IN THE SUMMER BEFORE the autumn, as God is in his heaven, Sister Felicity’s thimble is lying in its place in her sewing-box.
The Abbess Hildegarde is newly dead, and laid under her slab in the chapel.
The Abbey of Crewe is left without a head, but the election of the new Abbess is to take place in twenty-three days’ time. After Matins, at twenty minutes past midnight, the nuns go to their cells to sleep briefly and deeply until their awakening for Lauds at three. But Felicity jumps from her window on to the haycart pulled up below and runs to meet her Jesuit.
Tall Alexandra, at this time Sub-Prioress and soon to be elected Abbess of Crewe, remains in the chapel, kneeling to pray at Hildegarde’s tomb. She whispers:
Sleep on, my love, in thy cold bed
Never to be disquieted.
My last goodnight! Thou wilt not wake
Till I thy fate shall overtake:
Till age, or grief, or sickness must
Marry my body to that dust
It so much loves, and fill the room
My heart keeps empty in thy tomb.
She wears the same black habit as the two sisters who wait for her at the door of the chapel.
She joins them, and with their cloaks flying in the night air they return to the great sleeping house. Up and down the dark cloisters they pace, Alexandra, Walburga and Mildred.

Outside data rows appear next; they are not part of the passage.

import Summits.RiemannHypothesis.RiemannHypothesis.Theorems.WeilFormatCDataO109ColTables
import Summits.RiemannHypothesis.RiemannHypothesis.Theorems.S2FormatCE0
import Literature.NumberTheory.LFunctions.YoshidaWindowGramTailMSSines
import Literature.NumberTheory.LFunctions.YoshidaWindowGramMiddleJBox
import Literature.NumberTheory.LFunctions.YoshidaWindowGramTailJFactoredScaled
import Literature.NumberTheory.LFunctions.YoshidaWindowGramTailMSFactored
import Literature.NumberTheory.LFunctions.YoshidaWindowGramTailJDiagTight
import Summits.RiemannHypothesis.RiemannHypothesis.Theorems.FormatCPsdBands
import Summits.RiemannHypothesis.RiemannHypothesis.Theorems.WeilFormatCDiagShift
import Summits.RiemannHypothesis.RiemannHypothesis.Theorems.FormatCPsdSymmBands
import HarnessLib

/-!
# Format C kernel rung `O109` (a = 109/100, column-band layout): light-table slices 1460…1520 (kernel certificates)

Window `a = 109/100`; prime powers in the window: 2, 3, 2^2, 5, 7, 2^3; prime constant A = 2358/1000 (`WeilFormatC.primeCoeff_form_ge_cells_1098`); evaluator parameters S = 2^320, Kpi 160, Kser 190, kred 8, Kexp 55, J 150; full table modes < 321; light column table modes < 2051; units 2^-310 (Schur entries), 2^-154 (column digits, width 157), 2^-148 (tail-factor digits, width 151), 2^-64 (reciprocal weights), 2^-40 (tail base); order-J tail J = 4, θ = 1/2048, η = 1/10 | 4/1.
Design row: sr-gb-rung-b B g22 hp odd λ-run = PARITY CELL 17 L-SIDE: a = 109/100 with SIX prime powers 2,3,4,5,7,8 (kmax 8; WeilFormatC.primeCoeff_form_ge_cells_1098, A = 2358/1000; 0.0086 below the (log 9)/2 resonance — the last full cell of this kit), μ = 2^-113 = 9.6e-35, odd 320/640/2048, kit precision S 2^320 / c 310 / Kpi 160 / Kser 190 / Kexp 55 / J 150 (A g23 hp levers), MS tail; probes (B g22): λ_min(DS) 8.15e-35 @ 109/100, 3.75e-34 @ 217/200 (Bo 320); see HOME(B)/CELL16-LSIDE-B-g22.md. Generated by sr-gb-rung-a prover A g22 with rh-explicit-weil-2 gen7's generator extended for the odd λ-run (--sector odd --mu-log2; HOME(A)/code-g22/gen7/gramgen7.py sha16 b22c17hp00000109) from `#eval` of the tree's `Encl` functions; every datum is re-verified by the kernel in the theorem files (`decide +kernel`). Helper data of the rh-explicit Weil-positivity programme (format C, K-CELL-2), RH-free. [cite: Yoshida1992HermitianForms, §5 (5.15)-(5.16) p. 301; §7 pp. 305–312]

(piece A of 2 of `WeilFormatCDataO109ColSlice19`, split by theorem groups [tC1460, tC1470, tC1480] against the gate's 600-s elaboration cap; prover B g22)
-/

set_option linter.dupNamespace false
set_option exponentiation.threshold 1024
set_option maxRecDepth 200000

namespace Summit.RiemannHypothesis.RiemannHypothesis.Theorems.WeilFormatCData.O109
open Literature.NumberTheory.LFunctions Literature.NumberTheory.LFunctions.Yoshida1992 Encl Literature.Analysis.ValidatedNumerics.NumericsMP

/-- kernel: light-table slice `[1460, 1470)`. -/
theorem tC1460 : checkTableCol O109.prm O109.C O109.ctab 1460 10 = true := by decide +kernel

/-- kernel: light-table slice `[1470, 1480)`. -/
theorem tC1470 : checkTableCol O109.prm O109.C O109.ctab 1470 10 = true := by decide +kernel

/-- kernel: light-table slice `[1480, 1490)`. -/
theorem tC1480 : checkTableCol O109.prm O109.C O109.ctab 1480 10 = true := by decide +kernel

end Summit.RiemannHypothesis.RiemannHypothesis.Theorems.WeilFormatCData.O109
import Literature.MathematicalPhysics.QuantumFieldTheory.Balaban1983to89.B1Eq357FluctuationPolynomial
import Literature.MathematicalPhysics.QuantumFieldTheory.Balaban1983to89.B1Ineq358TreeLength

/-!
# `Balaban1983to89.B1Eq356DisplayedBounds` — T. Bałaban, *(Higgs)₂,₃ quantum fields in a finite volume. I. A lower bound*, Commun. Math. Phys.
**85** (1982) 603–626 [Balaban1982Higgs1], (3.56)–(3.58) p. 622 / (3.60) p. 623: **(3.58) AS PRINTED (decay in the length of the shortest graph
connecting the argument points) IMPLIES THE DIAMETER-CURRENCY KERNEL BOUND, and (3.56) FOR THE DISPLAYED INTERACTION `V^{(k)}` OF (3.57) IS
FINITE AND POSITIVE: `e^{−B}⟨χ(A′)⟩⟨χ(φ′)⟩ ≤ (3.56) ≤ e^{B}`** (`B` the explicit bound of `|V^{(k)}|` on the support of the cut-offs) — so that the
logarithm (3.59)/(3.60) take of it is meaningful; theorems only, a sequel of the typer's `B1Eq357FluctuationPolynomial`

statement-level skeleton of published theorems with citation tags; proofs where landed; nothing here is a claim about the Yang–Mills mass gap

PDF held: `paper:balaban1982-cmp85-higgs23-i` (journal page = PDF page + 602); pp. 622–623 [PDF 20–21] re-read in the materialised text
`~/.lit/texts/paper-balaban1982-cmp85-higgs23-i/p0020.txt`, `p0021.txt`.

CITATION HEADER (lean-in-tree rule).  lit-balaban typed skeleton (HOME `run/shared/lean/pub/lit-balaban/`), unit `lit-balaban-typer` gen 33
(`literature-prover-lit-balaban-typer-g33-0`; TAKING #1 line HOME/STATUS.md 2026-08-24T20:50:40Z, part (b); free-target protocol G.5-34 (d)).  SKELETON rows
**B1.Prop3.2** ((3.57)–(3.58); decl of record `B1LowerBound.Prop32Printed`, untouched), **B1.Eq3.56** (owner r12; carrier member r14's
`B1Eq356FluctuationIntegral`), **B1.Eq3.60** ((3.56) `≥ exp(…)`, owner r12) — CELLS ONLY, no head change.  USED BY NAME, NOTHING RESTATED: p19's
`B3Ineq213.treeLen` (*"a length of a shortest tree graph connecting the vertices"*), the typer's `B1Ineq358TreeLength.{diam_le_treeLen, diam_le_treeLen_steiner}`,
p14's `B1Ineq358TreeDecaySum.diam`, r14's `B1Eq356FluctuationIntegral.integral356C`, and the typer's `B1Eq357FluctuationPolynomial.{law356, V357, rv357, chi356,
bound357, integral356C_V357_eq, integral_chi356, abs_rv357_le_of_chi356_ne_zero, abs_V357_le_of_chi_ne_zero, integrable_integrand356, measurable_rv357,
measurable_chi356, chi356_nonneg, chi356_le_one, isProbabilityMeasure_law356}`.

THE SOURCE TEXT (verbatim, p. 622 [PDF 20]).  *"|v^{(k)}_{j₁,…,j_n;μ₁,…,μ_m}(B^{(k+1)}, ψ; x₁, …, x_n, y₁, …, y_m)| ≦ O(1)(L^kε)^{κ₀} exp(−δ₀d(x₁, …, x_n, y₁, …, y_m))
(3.58) for some independent of k positive constants κ₀, δ₀, and O(1), where d(x₁, …, y_m) denotes a length of the shortest graph connecting the points
x₁, …, y_m."*  p. 623 [PDF 21] (render `…-p021-x2.png`, re-read for v1.1): *"Using the lemma we get (3.56) = ⟨χ(A′)χ(φ′)exp(V^{(k)})⟩ = exp[Σ_{n=1}^{n̄} (1/n!)
⟨(V^{(k)})ⁿ⟩^T + O(1)(L^kε)^κ|T₁^{(k)}|], κ > d. (3.59) … Let us denote the expression we get by 𝒫^{(k+1),L}(B^{(k+1)}, ψ), so we have
(3.56) ≧ exp(𝒫^{(k+1),L}(B^{(k+1)}, ψ) + O(1)(L^kε)^κ|T₁^{(k)}|). (3.60)"* (the first of the two displays numbered (3.60) on p. 623).
v1.1 (typer gen 33, DOCSTRING-ONLY, every declaration byte-identical to v1 = p392526 ✓ ed1b5eb90880): the v1 header paraphrased (3.59) as
«⟨χχ′e^{V^{(k)}}⟩ = exp[…]» and misquoted (3.60) as «exp(E_k + …)» under a *verbatim* label — corrected above (ref-4 g109 D-g109-1).

WHAT IS PROVED (kernel-checked, 0 `sorry`, standard axioms; theorems only).
 * §0 `coef_bound_diam_of_treeLen` / **`coef_bound_diam_of_steiner`** — (3.58) AS PRINTED (decay in the length of the shortest graph connecting the points,
   on the torus distance, the graph allowed further vertices `w`) IMPLIES the diameter-currency bound `h358 : |v(q; z; κ)| ≤ A₀e^{−δ₀·diam z}` that
   `B1Eq357FluctuationPolynomial` §4/§5/§7 and p14/r14 consume (`diam z ≤` the length of any graph connecting `z`).
 * §1 **`integral356C_V357_bounds`** (`e^{−B}⟨χ(A′)⟩⟨χ(φ′)⟩ ≤ (3.56) ≤ e^{B}` for the displayed `V^{(k)}`, `B = bound357 …`), **`integral356C_V357_pos`**
   ((3.56) `> 0` once `⟨χ(A′)⟩⟨χ(φ′)⟩ > 0`, e.g. `B1Eq324SmallFieldLeaf.integral_chi_prod_pos`), `integral356C_V357_pos_printed` (the same with (3.58) in
   the printed currency).
HONEST SCOPE.  (3.57)/(3.58) are DISPLAYED hypotheses (Prop. 3.2 is paper III's Prop. 1); nothing of the calculation (3.59)–(3.61) is here; rows keep their
heads; NOT summit progress; NOT Clay.
-/

open scoped BigOperators NNReal
open _root_.MeasureTheory _root_.ProbabilityTheory

namespace Literature.MathematicalPhysics.QuantumFieldTheory.Balaban1983to89.B1Eq356DisplayedBounds

open HiggsLattice (ChargeData)
open HiggsFluctMeasure (fluctMeasure)
open HiggsCondGauss228 (condGauss fieldOfCrd)
open B1Eq343FluctuationChi (chiFluctA chiFluctφ)
open B1Ineq358TreeDecaySum (diam)
open B3Ineq213 (treeLen)
open B1Ineq358TreeLength (diam_le_treeLen diam_le_treeLen_steiner)
open B1Prop32InteractionBound (Leg)
open B1Eq356FluctuationIntegral (integral356C)
open B1Eq357FluctuationPolynomial

noncomputable section

variable {P : HiggsLattice.Params} {N : ℕ}
  (C : ChargeData N) (Ω : Finset (HiggsLattice.Site P 0)) (B : HiggsLattice.VecField P 0)

/-! ## §0 (3.58) as printed implies the diameter-currency kernel bound -/

/-- (3.58) with the decay in the length `d(z)` of the shortest SPANNING tree of the argument points (p14's `Mono.dPts` currency: `treeLen` of
the pairwise torus distances) implies the diameter-currency bound `|v| ≤ A₀e^{−δ₀·diam z}` (`diam z ≤ d(z)`, `B1Ineq358TreeLength.diam_le_treeLen`;
`A₀, δ₀ ≥ 0`). [cite: Balaban1982Higgs1, Prop. 3.2 (3.58) p.622] -/
theorem coef_bound_diam_of_treeLen {k qmax : ℕ} {coef : (q : ℕ) → (Fin q → HiggsLattice.Site P k) → (Fin q → Leg N P.d) → ℝ}
    {A₀ δ₀ : ℝ} (hA₀ : 0 ≤ A₀) (hδ₀ : 0 ≤ δ₀)
    (h : ∀ q, q ≤ qmax → ∀ (z : Fin q → HiggsLattice.Site P k) (κ : Fin q → Leg N P.d),
      |coef q z κ| ≤ A₀ * Real.exp (-(δ₀ * treeLen (fun i j => (HiggsLattice.Site.tdist (z i) (z j) : ℝ))))) :
    ∀ q, q ≤ qmax → ∀ (z : Fin q → HiggsLattice.Site P k) (κ : Fin q → Leg N P.d),
      |coef q z κ| ≤ A₀ * Real.exp (-(δ₀ * (diam z : ℝ))) := by
  intro q hq z κ
  refine (h q hq z κ).trans (mul_le_mul_of_nonneg_left (Real.exp_le_exp.2 ?_) hA₀)
  have hd := diam_le_treeLen z
  nlinarith

/-- **(3.58) AS PRINTED ⇒ THE DIAMETER CURRENCY**: *"|v^{(k)}(…)| ≦ O(1)(L^kε)^{κ₀}exp(−δ₀d(x₁,…,y_m)) … where d(x₁,…,y_m) denotes a length of the
shortest graph connecting the points"* — the connecting graph being allowed further vertices `w` (a Steiner tree; for SOME finite vertex set the bound
holds, in particular for the shortest graph) — implies `|v| ≤ A₀e^{−δ₀·diam z}`, the hypothesis `h358` of `B1Eq357FluctuationPolynomial` §4/§5/§7 and
of this file (`diam z ≤` the length of any graph connecting `z`, `B1Ineq358TreeLength.diam_le_treeLen_steiner`; `A₀, δ₀ ≥ 0`).
[cite: Balaban1982Higgs1, Prop. 3.2 (3.58) p.622] -/
theorem coef_bound_diam_of_steiner {k qmax : ℕ} {coef : (q : ℕ) → (Fin q → HiggsLattice.Site P k) → (Fin q → Leg N P.d) → ℝ}
    {A₀ δ₀ : ℝ} (hA₀ : 0 ≤ A₀) (hδ₀ : 0 ≤ δ₀)
    (h : ∀ q, q ≤ qmax → ∀ (z : Fin q → HiggsLattice.Site P k) (κ : Fin q → Leg N P.d), ∃ (n : ℕ) (w : Fin n → HiggsLattice.Site P k),
      |coef q z κ| ≤ A₀ * Real.exp (-(δ₀ * treeLen (fun a b : Fin q ⊕ Fin n =>
        (HiggsLattice.Site.tdist (Sum.elim z w a) (Sum.elim z w b) : ℝ))))) :
    ∀ q, q ≤ qmax → ∀ (z : Fin q → HiggsLattice.Site P k) (κ : Fin q → Leg N P.d),
      |coef q z κ| ≤ A₀ * Real.exp (-(δ₀ * (diam z : ℝ))) := by
  intro q hq z κ
  obtain ⟨n, w, hw⟩ := h q hq z κ
  refine hw.trans (mul_le_mul_of_nonneg_left (Real.exp_le_exp.2 ?_) hA₀)
  have hd := diam_le_treeLen_steiner z w
  nlinarith

/-! ## §1 (3.56) for the displayed `V^{(k)}`: two-sided bounds and positivity ((3.60) takes its logarithm) -/

section Bounds356

/-- **`e^{−B}·⟨χ(A′)⟩⟨χ(φ′)⟩ ≤ (3.56) ≤ e^{B}` FOR THE DISPLAYED `V^{(k)}`**, `B = bound357` (the integrand `χ(A′)χ(φ′)e^{V^{(k)}}` lies between
`χ·e^{−B}` and `χ·e^{B} ≤ e^{B}` pointwise, `|V^{(k)}| ≤ B` on the support of the cut-offs; `μ₀², m² > 0`, `a > 0`, `L > 1`, `k ≤ K`, `t ≥ 0`, (3.58) in the
diameter currency) — so (3.56) is finite and, once `⟨χ(A′)⟩⟨χ(φ′)⟩ > 0`, positive: its logarithm in (3.59)/(3.60) is meaningful.
[cite: Balaban1982Higgs1, (3.56) p.622; (3.60) p.623] -/
theorem integral356C_V357_bounds {μ0sq msq a : ℝ} (hμ : 0 < μ0sq) (hmsq : 0 < msq) (ha : 0 < a) (hL : 1 < (P.L : ℝ)) {k : ℕ} (hk : k ≤ P.K)
    (qmax : ℕ) (coef : (q : ℕ) → (Fin q → HiggsLattice.Site P k) → (Fin q → Leg N P.d) → ℝ)
    {A₀ δ₀ t : ℝ} (hA₀ : 0 ≤ A₀) (hδ₀ : 0 < δ₀) (ht : 0 ≤ t)
    (h358 : ∀ q, q ≤ qmax → ∀ (z : Fin q → HiggsLattice.Site P k) (κ : Fin q → Leg N P.d),
      |coef q z κ| ≤ A₀ * Real.exp (-(δ₀ * (diam z : ℝ)))) :
    Real.exp (-bound357 P N k qmax A₀ δ₀ t)
        * ((∫ A', chiFluctA t A' ∂(fluctMeasure P μ0sq a k))
          * ∫ x, chiFluctφ t (fieldOfCrd (Finset.univ : Finset (HiggsLattice.Site P k)) x)
              ∂(condGauss C Ω B msq a k (Finset.univ : Finset (HiggsLattice.Site P k))))
      ≤ integral356C C Ω B μ0sq msq a k t (V357 k qmax coef)
    ∧ integral356C C Ω B μ0sq msq a k t (V357 k qmax coef) ≤ Real.exp (bound357 P N k qmax A₀ δ₀ t) := by
  haveI := isProbabilityMeasure_law356 C Ω B hμ hmsq ha hL hk
  have hVB := abs_rv357_le_of_chi356_ne_zero k qmax coef hA₀ hδ₀ ht h358
  have hint : Integrable (fun ω => chi356 (P := P) (N := N) k t ω * Real.exp (rv357 k qmax coef ω)) (law356 C Ω B μ0sq msq a k) :=
    integrable_integrand356 C Ω B hμ hmsq ha hL hk t (measurable_rv357 (P := P) (N := N) k qmax coef)
      (fun _ _ h => abs_V357_le_of_chi_ne_zero k qmax coef hA₀ hδ₀ ht h358 h)
  have hχint : Integrable (chi356 (P := P) (N := N) k t) (law356 C Ω B μ0sq msq a k) :=
    (integrable_const (1 : ℝ)).mono' (measurable_chi356 (P := P) (N := N) k t).aestronglyMeasurable
      (ae_of_all _ fun ω => by rw [Real.norm_eq_abs, abs_of_nonneg (chi356_nonneg k t ω)]; exact chi356_le_one k t ω)
  -- pointwise: χ e^{−B} ≤ χ e^{V} ≤ e^{B}
  have hlow : ∀ ω, chi356 (P := P) (N := N) k t ω * Real.exp (-bound357 P N k qmax A₀ δ₀ t)
      ≤ chi356 (P := P) (N := N) k t ω * Real.exp (rv357 k qmax coef ω) := by
    intro ω
    by_cases h0 : chi356 (P := P) (N := N) k t ω = 0
    · rw [h0, zero_mul, zero_mul]
    · refine mul_le_mul_of_nonneg_left (Real.exp_le_exp.2 ?_) (chi356_nonneg k t ω)
      have := hVB ω h0
      exact (neg_le.1 ((neg_le_abs _).trans this))
  have hup : ∀ ω, chi356 (P := P) (N := N) k t ω * Real.exp (rv357 k qmax coef ω) ≤ Real.exp (bound357 P N k qmax A₀ δ₀ t) := by
    intro ω
    by_cases h0 : chi356 (P := P) (N := N) k t ω = 0
    · rw [h0, zero_mul]; exact (Real.exp_pos _).le
    · calc chi356 (P := P) (N := N) k t ω * Real.exp (rv357 k qmax coef ω)
          ≤ 1 * Real.exp (bound357 P N k qmax A₀ δ₀ t) :=
            mul_le_mul (chi356_le_one k t ω) (Real.exp_le_exp.2 ((le_abs_self _).trans (hVB ω h0)))
              (Real.exp_pos _).le zero_le_one
        _ = Real.exp (bound357 P N k qmax A₀ δ₀ t) := one_mul _
  rw [integral356C_V357_eq C Ω B hμ hmsq ha hL hk qmax coef hA₀ hδ₀ ht h358, ← integral_chi356 C Ω B hμ hmsq ha hL hk t]
  constructor
  · calc Real.exp (-bound357 P N k qmax A₀ δ₀ t) * ∫ ω, chi356 (P := P) (N := N) k t ω ∂(law356 C Ω B μ0sq msq a k)
        = ∫ ω, chi356 (P := P) (N := N) k t ω * Real.exp (-bound357 P N k qmax A₀ δ₀ t) ∂(law356 C Ω B μ0sq msq a k) := by
          rw [← integral_const_mul]; exact integral_congr_ae (ae_of_all _ fun ω => by ring)
      _ ≤ ∫ ω, chi356 (P := P) (N := N) k t ω * Real.exp (rv357 k qmax coef ω) ∂(law356 C Ω B μ0sq msq a k) :=
          integral_mono (hχint.mul_const _) hint hlow
  · calc ∫ ω, chi356 (P := P) (N := N) k t ω * Real.exp (rv357 k qmax coef ω) ∂(law356 C Ω B μ0sq msq a k)
        ≤ ∫ _ω, Real.exp (bound357 P N k qmax A₀ δ₀ t) ∂(law356 C Ω B μ0sq msq a k) := integral_mono hint (integrable_const _) hup
      _ = Real.exp (bound357 P N k qmax A₀ δ₀ t) := by rw [integral_const, probReal_univ, one_smul]

/-- **(3.56) FOR THE DISPLAYED `V^{(k)}` IS POSITIVE** as soon as `⟨χ(A′)⟩⟨χ(φ′)⟩ > 0` (e.g. `B1Eq324SmallFieldLeaf.integral_chi_prod_pos`: both
Gaussian tails `≤ ½`) — the quantity whose logarithm (3.59)/(3.60) expand. [cite: Balaban1982Higgs1, (3.56) p.622; (3.59) p.623] -/
theorem integral356C_V357_pos {μ0sq msq a : ℝ} (hμ : 0 < μ0sq) (hmsq : 0 < msq) (ha : 0 < a) (hL : 1 < (P.L : ℝ)) {k : ℕ} (hk : k ≤ P.K)
    (qmax : ℕ) (coef : (q : ℕ) → (Fin q → HiggsLattice.Site P k) → (Fin q → Leg N P.d) → ℝ)
    {A₀ δ₀ t : ℝ} (hA₀ : 0 ≤ A₀) (hδ₀ : 0 < δ₀) (ht : 0 ≤ t)
    (h358 : ∀ q, q ≤ qmax → ∀ (z : Fin q → HiggsLattice.Site P k) (κ : Fin q → Leg N P.d),
      |coef q z κ| ≤ A₀ * Real.exp (-(δ₀ * (diam z : ℝ))))
    (hpos : 0 < (∫ A', chiFluctA t A' ∂(fluctMeasure P μ0sq a k))
        * ∫ x, chiFluctφ t (fieldOfCrd (Finset.univ : Finset (HiggsLattice.Site P k)) x)
            ∂(condGauss C Ω B msq a k (Finset.univ : Finset (HiggsLattice.Site P k)))) :
    0 < integral356C C Ω B μ0sq msq a k t (V357 k qmax coef) :=
  lt_of_lt_of_le (mul_pos (Real.exp_pos _) hpos) (integral356C_V357_bounds C Ω B hμ hmsq ha hL hk qmax coef hA₀ hδ₀ ht h358).1

/-- **(3.56) `> 0` FOR THE DISPLAYED `V^{(k)}` WITH (3.58) IN THE PRINTED CURRENCY** (Steiner tree length; `coef_bound_diam_of_steiner`).
[cite: Balaban1982Higgs1, (3.56) p.622; Prop. 3.2 (3.58) p.622] -/
theorem integral356C_V357_pos_printed {μ0sq msq a : ℝ} (hμ : 0 < μ0sq) (hmsq : 0 < msq) (ha : 0 < a) (hL : 1 < (P.L : ℝ)) {k : ℕ}
    (hk : k ≤ P.K) (qmax : ℕ) (coef : (q : ℕ) → (Fin q → HiggsLattice.Site P k) → (Fin q → Leg N P.d) → ℝ)
    {A₀ δ₀ t : ℝ} (hA₀ : 0 ≤ A₀) (hδ₀ : 0 < δ₀) (ht : 0 ≤ t)
    (h358 : ∀ q, q ≤ qmax → ∀ (z : Fin q → HiggsLattice.Site P k) (κ : Fin q → Leg N P.d), ∃ (n : ℕ) (w : Fin n → HiggsLattice.Site P k),
      |coef q z κ| ≤ A₀ * Real.exp (-(δ₀ * treeLen (fun a b : Fin q ⊕ Fin n =>
        (HiggsLattice.Site.tdist (Sum.elim z w a) (Sum.elim z w b) : ℝ)))))
    (hpos : 0 < (∫ A', chiFluctA t A' ∂(fluctMeasure P μ0sq a k))
        * ∫ x, chiFluctφ t (fieldOfCrd (Finset.univ : Finset (HiggsLattice.Site P k)) x)
            ∂(condGauss C Ω B msq a k (Finset.univ : Finset (HiggsLattice.Site P k)))) :
    0 < integral356C C Ω B μ0sq msq a k t (V357 k qmax coef) :=
  integral356C_V357_pos C Ω B hμ hmsq ha hL hk qmax coef hA₀ hδ₀ ht (coef_bound_diam_of_steiner hA₀ hδ₀.le h358) hpos

end Bounds356


end

end Literature.MathematicalPhysics.QuantumFieldTheory.Balaban1983to89.B1Eq356DisplayedBounds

‘What are we here for?’ says Alexandra. ‘What are we doing here?’
‘It’s our destiny,’ Mildred says.
‘You will be elected Abbess, Alexandra,’ says Walburga.
‘And Felicity?’
‘Her destiny is the Jesuit,’ says Mildred.
‘She has a following among the younger nuns,’ Walburga says.
‘It’s a result of her nauseating propaganda,’ says lofty Alexandra. ‘She’s always talking about love and freedom as if these were attributes peculiar to herself. Whereas, in reality, Felicity cannot love. How can she truly love? She’s too timid to hate well, let alone love. It takes courage to practise love. And what does she know of freedom? Felicity has never been in bondage, bustling in, as she does, late for Mass, bleary-eyed for Prime, straggling vaguely through the Divine Office. One who has never observed a strict ordering of the heart can never exercise freedom.’
‘She keeps her work-box tidy,’ Mildred says. ‘She’s very particular about her work-box.’
‘Felicity’s sewing-box is the precise measure of her love and her freedom,’ says Alexandra, so soon to be Abbess of Crewe. ‘Her sewing-box is her alpha and her omega, not to mention her tiny epsilon, her iota and her omicron. For all her talk, and her mooney Jesuit and her pious eyelashes, it all adds up to Felicity’s little sewing-box, the norm she departs from, the north of her compass. She would ruin the Abbey if she were elected. How strong is her following?’
‘About as strong as she is weak. When it comes to the vote she’ll lose,’ Mildred says.
Walburga says sharply, ‘This morning the polls put her at forty-two per cent according to my intelligence reports.’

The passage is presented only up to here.